So this one may seem like an odd product to review, I mean why would a tech guy be looking at a regular ordinary household light?

Well to be honest I have been waiting for a product like this for some time, and when I learned about this product I couldn’t go get it fast enough. So first off what is Hue? Well it’s a regular everyday household light bulb, and then some! The bulb is self is multicolored LED, which means it is capable of producing a wide variety of colors. From warm red oranges to very cold blues to basically black-light, it can pretty much cover it all, though it has a tough time with green.

OK so LED color change light bulb, nice but not amazing… did I mention that you can control the color and intensity from your phone. Yup, the bulbs come with a small, basically, router that creates it’s own ad-hock network for the bulbs to live on. The Phillips Hue app lets you control all the bulbs as a group or independently.  It also had built in alarm and timer features, and if that wasn’t enough it has IFTTT integration, and geofencing.
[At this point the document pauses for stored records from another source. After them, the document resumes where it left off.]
/-! ### §6b the asymptotic bookkeeping: `2^{n^{c₃}} ≤ 3R + 2n² + 4 ⟹ 2^{n^{c₃/2}} ≤ R` eventually -/

/-- `a ^ (k : ℝ) = a ^ k`. -/
theorem rpow_nat_eq (a : ℝ) (k : ℕ) : a ^ ((k : ℕ) : ℝ) = a ^ k := Real.rpow_natCast a k

/-- for `n` large (in terms of `c₃ > 0`): if `2^{n^{c₃}} ≤ 3R + 2n² + 4` then `2^{n^{c₃/2}} ≤ R`. -/
theorem two_rpow_half_le_of_bound {c₃ : ℝ} (hc₃ : 0 < c₃) :
    ∃ n₁ : ℕ, ∀ n ≥ n₁, ∀ R : ℕ,
      (2 : ℝ) ^ ((n : ℝ) ^ c₃) ≤ 3 * (R : ℝ) + 2 * (n : ℝ) ^ 2 + 4 → (2 : ℝ) ^ ((n : ℝ) ^ (c₃ / 2)) ≤ R := by
  have hc : 0 < c₃ / 2 := by positivity
  obtain ⟨h₀, hh₀⟩ := CorSandwich.polylog_lt_rpow_eventually 1 hc
  refine ⟨max h₀ 8, fun n hn R hB => ?_⟩
  have hn0 : h₀ ≤ n := le_trans (le_max_left _ _) hn
  have hn8 : 8 ≤ n := le_trans (le_max_right _ _) hn
  set x : ℝ := (n : ℝ) ^ (c₃ / 2) with hx
  set y : ℝ := (2 : ℝ) ^ x with hy
  -- `log₂ n + 1 < x`, hence `4 ≤ x` (as `n ≥ 8`) and `n < 2^x = y`
  have hlog : (((Nat.log 2 n + 1 : ℕ)) : ℝ) < x := by
    have := hh₀ n hn0
    simpa using this
  have hk3 : 3 ≤ Nat.log 2 n := Nat.le_log_of_pow_le (by norm_num) (by simpa using hn8)
  have hx4 : 4 ≤ x := by
    have h4 : ((4 : ℕ) : ℝ) ≤ ((Nat.log 2 n + 1 : ℕ) : ℝ) := by exact_mod_cast (by omega : 4 ≤ Nat.log 2 n + 1)
    have hlog' := hlog
    push_cast at h4 hlog' ⊢
    linarith
  have hx0 : 0 ≤ x := by linarith
  have hny : (n : ℝ) < y := by
    have h1 : n < 2 ^ (Nat.log 2 n + 1) := Nat.lt_pow_succ_log_self (by norm_num) n
    have h2 : (n : ℝ) < (2 : ℝ) ^ (((Nat.log 2 n + 1 : ℕ)) : ℝ) := by
      rw [rpow_nat_eq]; exact_mod_cast h1
    exact h2.trans (Real.rpow_lt_rpow_of_exponent_lt one_lt_two hlog)
  have hy16 : 16 ≤ y := by
    have h := Real.rpow_le_rpow_of_exponent_le one_le_two hx4
    have h4 : (2 : ℝ) ^ (4 : ℝ) = 16 := by
      rw [show (4 : ℝ) = ((4 : ℕ) : ℝ) by norm_num, rpow_nat_eq]; norm_num
    rw [h4] at h
    exact h
  have hn2 : (n : ℝ) ^ 2 < y ^ 2 := by nlinarith [hny, Nat.cast_nonneg (α := ℝ) n]
  -- the exponent algebra: `8 y² = 2^{2x+3} ≤ 2^{x²} = 2^{n^{c₃}}`
  have hy2 : y ^ 2 = (2 : ℝ) ^ (2 * x) := by
    rw [hy, mul_comm, Real.rpow_mul (by norm_num : (0 : ℝ) ≤ 2), Real.rpow_two]
  have h8y2 : 8 * y ^ 2 = (2 : ℝ) ^ (2 * x + 3) := by
    rw [Real.rpow_add (by norm_num : (0 : ℝ) < 2), ← hy2,
      show (3 : ℝ) = ((3 : ℕ) : ℝ) by norm_num, rpow_nat_eq]
    norm_num; ring
  have hx2 : x ^ 2 = (n : ℝ) ^ c₃ := by
    rw [hx, ← Real.rpow_two, ← Real.rpow_mul (Nat.cast_nonneg n)]
    congr 1; ring
  have hexp : 2 * x + 3 ≤ x ^ 2 := by nlinarith [hx4]
  have htop : (2 : ℝ) ^ (2 * x + 3) ≤ (2 : ℝ) ^ ((n : ℝ) ^ c₃) := by
    rw [← hx2]; exact Real.rpow_le_rpow_of_exponent_le one_le_two hexp
  -- contradiction if `R < y`
  by_contra hR
  push Not at hR
  have hlt : 3 * (R : ℝ) + 2 * (n : ℝ) ^ 2 + 4 < 8 * y ^ 2 := by nlinarith [hR, hn2, hy16]
  linarith [hB, hlt, h8y2 ▸ htop]

/-! ### §6c the bridge theorem -/

/-- ★★★ **`KMR.MaxCutLPGapHard` HOLDS** — from the tree theorem `KothariMekaRaghavendra2017_cor15_maxCut_holds` th … ⟨abr.⟩ -/
theorem maxCutLPGapHard_holds : MaxCutLPGapHard := by
  intro ε hε
  obtain ⟨c₃, hc₃, n₀, hn₀⟩ := KothariMekaRaghavendra2017_cor15_maxCut_holds (ε / 2) (by linarith)
  obtain ⟨n₁, hn₁⟩ := two_rpow_half_le_of_bound hc₃
  refine ⟨c₃ / 2, by positivity, max n₀ n₁, fun n hn D _ L R hG hS => ?_⟩
  classical
  have hn0 : n₀ ≤ n := le_trans (le_max_left _ _) hn
  have hn1 : n₁ ≤ n := le_trans (le_max_right _ _) hn
  -- the size-`R` slack-form lift of the feasible region and one slack vector per cut
  obtain ⟨Q, hQ⟩ := hS
  have hsl : ∀ b : Fin n → Bool, ∃ y : Fin R → ℝ, (∀ j, 0 ≤ y j) ∧ Q.E *ᵥ L.pt b + Q.F *ᵥ y = Q.g := by
    intro b
    have hb : L.pt b ∈ Q.projSet := by rw [hQ]; exact L.contains b
    exact hb
  choose ys hys0 hysE using hsl
  obtain ⟨V, hV, hVdef⟩ : ∃ V : Fin R → (Fin n → Bool) → ℝ, (∀ l b, 0 ≤ V l b) ∧ ∀ l b, V l b = ys b l :=
    ⟨fun l b => ys b l, fun l b => hys0 b l, fun l b => rfl⟩
  have hne : Q.projSet.Nonempty := ⟨L.pt fun _ => false, by rw [hQ]; exact L.contains _⟩
  -- per instance: a nonnegative factorisation of `c' − I.val` through the slack coordinates, `c' ≤ (2−ε)·opt`
  have hcert : ∀ I : CSPInstance 2 n maxCutPreds, ∃ (c' : ℝ) (U : Fin R → ℝ),
      (∀ l, 0 ≤ U l) ∧ c' ≤ (2 - ε) * I.opt ∧ ∀ b, c' - I.val b = ∑ l, U l * V l b := by
    intro I
    have hwnn : ∀ i j, 0 ≤ instWeight I i j := instWeight_nonneg I
    have hval : ∀ u ∈ Q.projSet, 0 ≤ (2 - ε) * maxCutValue (instWeight I) + (-L.obj (instWeight I)) ⬝ᵥ u := by
      intro u hu
      have hu' : u ∈ L.feasible := by rw [← hQ]; exact hu
      have := hG (instWeight I) hwnn u hu'
      rw [neg_dotProduct]; linarith
    obtain ⟨μ, hE, hF, hg⟩ :=
      liftCertificate Q (-L.obj (instWeight I)) _ hne hval
    refine ⟨-(μ ⬝ᵥ Q.g), fun l => -((μ ᵥ* Q.F) l), fun l => by linarith [hF l], ?_, fun b => ?_⟩
    · rw [maxCutValue_instWeight] at hg
      linarith
    · have h1 : L.obj (instWeight I) ⬝ᵥ L.pt b = I.val b := by
        rw [L.consistent (instWeight I) hwnn b, cutValue_instWeight]
      have h2 : L.obj (instWeight I) ⬝ᵥ L.pt b = -(μ ⬝ᵥ (Q.E *ᵥ L.pt b)) := by
        have : L.obj (instWeight I) = -(μ ᵥ* Q.E) := by rw [← hE, neg_neg]
        rw [this, neg_dotProduct, Matrix.dotProduct_mulVec]
      have h3 : Q.E *ᵥ L.pt b = Q.g - Q.F *ᵥ ys b := by rw [← hysE b]; simp
      rw [h2, h3, dotProduct_sub, Matrix.dotProduct_mulVec] at h1
      have h4 : (∑ l, -((μ ᵥ* Q.F) l) * V l b) = -((μ ᵥ* Q.F) ⬝ᵥ ys b) := by
        simp only [hVdef, dotProduct, neg_mul, Finset.sum_neg_distrib]
      rw [h4]
      linarith
  -- the CLRS relaxation of the tree built on `V` achieves ratio `2 − ε`, hence has gap `< 2 − ε/2`
  have hAR : (Literature.Combinatorics.Optimization.NnrLp.relaxation (k := 2) (P := maxCutPreds) (V := V) hV).AchievesRatio
      (2 - ε) := by
    intro I y hy
    have hfe : Literature.Combinatorics.Optimization.NnrLp.Feasible 2 V y := by
      intro ρ
      have h : Literature.Combinatorics.Optimization.NnrLp.rowVec 2 V
            ((Literature.Combinatorics.Optimization.NnrLp.eR (k := 2) (V := V)).symm
              (Literature.Combinatorics.Optimization.NnrLp.eR (k := 2) (V := V) ρ)) ⬝ᵥ y ≤
          Literature.Combinatorics.Optimization.NnrLp.rhs 2 V
            ((Literature.Combinatorics.Optimization.NnrLp.eR (k := 2) (V := V)).symm
              (Literature.Combinatorics.Optimization.NnrLp.eR (k := 2) (V := V) ρ)) :=
        hy (Literature.Combinatorics.Optimization.NnrLp.eR (k := 2) (V := V) ρ)
      rwa [Equiv.symm_apply_apply] at h
    obtain ⟨c', U, hU, hc', hfac⟩ := hcert I
    exact (hfe.val_le hU hfac).trans hc'
  have hGap : (Literature.Combinatorics.Optimization.NnrLp.relaxation (k := 2) (P := maxCutPreds) (V := V) hV).GapLT
      (2 - ε / 2) := ⟨2 - ε, by linarith, hAR⟩
  -- KMR Cor. 1.5 (tree) forces the CLRS relaxation to be large; its size is `≤ 3R + 2n² + 4`
  have hsize : (2 : ℝ) ^ ((n : ℝ) ^ c₃) ≤
      (Literature.Combinatorics.Optimization.NnrLp.size (k := 2) (V := V) : ℝ) := by
    by_contra hlt
    push Not at hlt
    exact hn₀ n hn0 _ hlt _ hGap
  have hle : (Literature.Combinatorics.Optimization.NnrLp.size (k := 2) (V := V) : ℝ) ≤
      3 * (R : ℝ) + 2 * (n : ℝ) ^ 2 + 4 := by
    exact_mod_cast Literature.Combinatorics.Optimization.NnrLp.size_le (k := 2) (V := V)
  exact hn₁ n hn1 R (hsize.trans hle)

end KMR

end Unconditional

end Summit.ValiantsHypothesis.ValiantsHypothesis.Theorems.FifoMatching.MaxCutLP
I installed these lights in my video room for a couple of reasons: first, my room is not huge and has a ton of tech in it, so it gets HOT! Having light bulbs that basically give off no heat is a HUgE win for me. I think our facilities guy figured that old bulbs combined for about 600 BTU (I would have no way of knowing, but I trust him) The second really cool feature was color, because during the the week when I am in the room I want it to be bright so I can see what I am doing, but during service I need to be as dark as we can get it. I dimmer achieves this, but lets face it it’s not awesome.  Having the room at a nice 32K for regular work, a blue 64k white work working on cables and such and then black light for the weekend is really cool.
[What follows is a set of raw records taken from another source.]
import Literature.NumberTheory.ModularForms.BinaryQuadGaussSumBasic
import Literature.NumberTheory.EllipticCurves.GaussSumSign
import HarnessLib

/-!
# Gauss sums of binary quadratic forms, III: `|G(t, k; c)| = √c`, the unramified value `(D/c)·c`,
# and the dependence on the numerator (`(a/s)`, `s = (c, D)`)

Topic `NumberTheory/ModularForms` (namespace `Literature.NumberTheory.ModularForms`), continuing
`BinaryQuadGaussSum.lean` / `BinaryQuadGaussSumBasic.lean`. Everything here is PROVED (theorems
only; no definition, no named fact). Inputs: the tree's one-variable theory
(`quadGaussSum_eq_jacobiSym_mul`: `G(a; n) = (a/n)G(1; n)`; Gauss's theorem
`quadGaussSum_one_of_mod_four_eq_one/three`: `G(1; n) = √n`, `i√n`; completing the square
`stdAddChar_mul_quadGaussSum_two_mul`) and the diagonalisation / reduction of file II.
With `f = (A, B, C)`, `D = B² − 4AC`, an ODD modulus `c`:

* `quadGaussSum_one_sq`, `norm_quadGaussSum_one` — `G(1; c)² = (−1/c)·c`, `|G(1; c)| = √c`
  (Andrianov–Zhuravlev Ch. 1 (4.29) `G_p(1)² = (−1/p)p`, Lemma 4.14 `G_d(1) = ε_d√d`);
  `quadGaussSum_eq_stdAddChar_mul_quadGaussSum` (the twist is a phase when the quadratic
  coefficient is a unit) and `norm_quadGaussSum_of_isUnit` — **`|G(t, k; c)| = √c`** for a unit `t`.
* `binQuadGaussSum_zero_zero_eq_mul` — `G(a, c; f, 0) = G(aA; c)·G(−aAD; c)` for `A` a unit mod `c`
  (the diagonal product with INTEGER coefficients: `G(u²t; c) = G(t; c)`).
* `binQuadGaussSum_zero_zero_eq_jacobiSym_mul` (and `…_of_isPrimitive`) — **the unramified value**
  `∑_{x,y mod c} e(a f(x,y)/c) = (D/c)·c` for `(c, 2aD) = 1` (and `(A, c) = 1`, resp. `f`
  primitive): Andrianov–Zhuravlev, Proposition 4.9 / (4.33), `χ_Q(p) = ((−1)^k det Q / p)` for
  `m = 2k = 2` (`det Q = 4AC − B² = −D`), extended from primes to odd moduli by the Jacobi symbol.
* `binQuadGaussSum_zero_zero_eq_jacobiSym_mul_binQuadGaussSum_one` — **the dependence on the
  numerator**: if `c = s·c₁`, `D = s·D₁` with `(D₁, c₁) = 1` (so `s = (c, D)` when `D` is
  squarefree) and `(aA, c) = 1`, then `G(a, c; f, 0) = (a/s)·G(1, c; f, 0)` — the quadratic
  character `χ_s(a)` by which the numerator enters (for the class-group theta series of
  discriminant `−q` at a cusp `a/c` with `(c, q) = s` this is the `χ_s(a)` of the pseudo-eigenvalue
  in Conrey–Iwaniec (3.15)/(3.17)); in particular `|G(a, c; f, 0)| = c√s`
  (`norm_binQuadGaussSum_zero_zero`).

## References

* A. N. Andrianov, V. G. Zhuravlev, *Modular Forms and Hecke Operators*, Transl. Math. Monogr.
  145, AMS (1995/2015), Ch. 1 §4.4 (4.27)–(4.29), Proposition 4.9, (4.33); §4.5 (4.48), Lemmas
  4.13, 4.14 [AndrianovZhuravlev2015] (held copy `book:andrianov2015-modular-forms-hecke-operators`,
  pp. 40–46).
* B. Conrey, H. Iwaniec, Acta Arith. 103 (2002) 259–312, §3 (3.15), (3.17) [ConreyIwaniec2002].
* N. Koblitz, *Introduction to Elliptic Curves and Modular Forms*, GTM 97, Ch. IV §1 [KoblitzECMF1993]
  (Gauss's evaluation of `G(1; D)`, the tree's `GaussSumSign.lean`).
-/

noncomputable section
Add to that the fact that I can (and have) set up alarms on the lights so that 1 minute prior to the per-service countdown the room will turn red. When the countdown should start it will turn to black light blue. If that wasn’t cool enough with the IFTTT integration you can use any IFTTT trigger to give you a response in the bulbs, like lets say a Google calendar event causes the bulbs to flash, the weather changing could be reflected by a color change, or when your hockey team scores your lights could flash.  Pretty much any IFTTT recipe could end in change HUE scene or flash lights. The geofencing is cool but not really useful in my application, what it allows you to do is turn the lights on or off based on your phones proximity; you come home the lights come on, you leave they go off, simple yet effective.

If you can’t tell I was really excited about this the light bulbs are great so far, I wont lie at a price point of about $60 a bulb they aren’t cheep, however since they are LED you can amortize that cost overthe course of 15 years, so I feel like it works out in the end.  Not to mention when it comes time to replace them it definitely be someone else’s problem.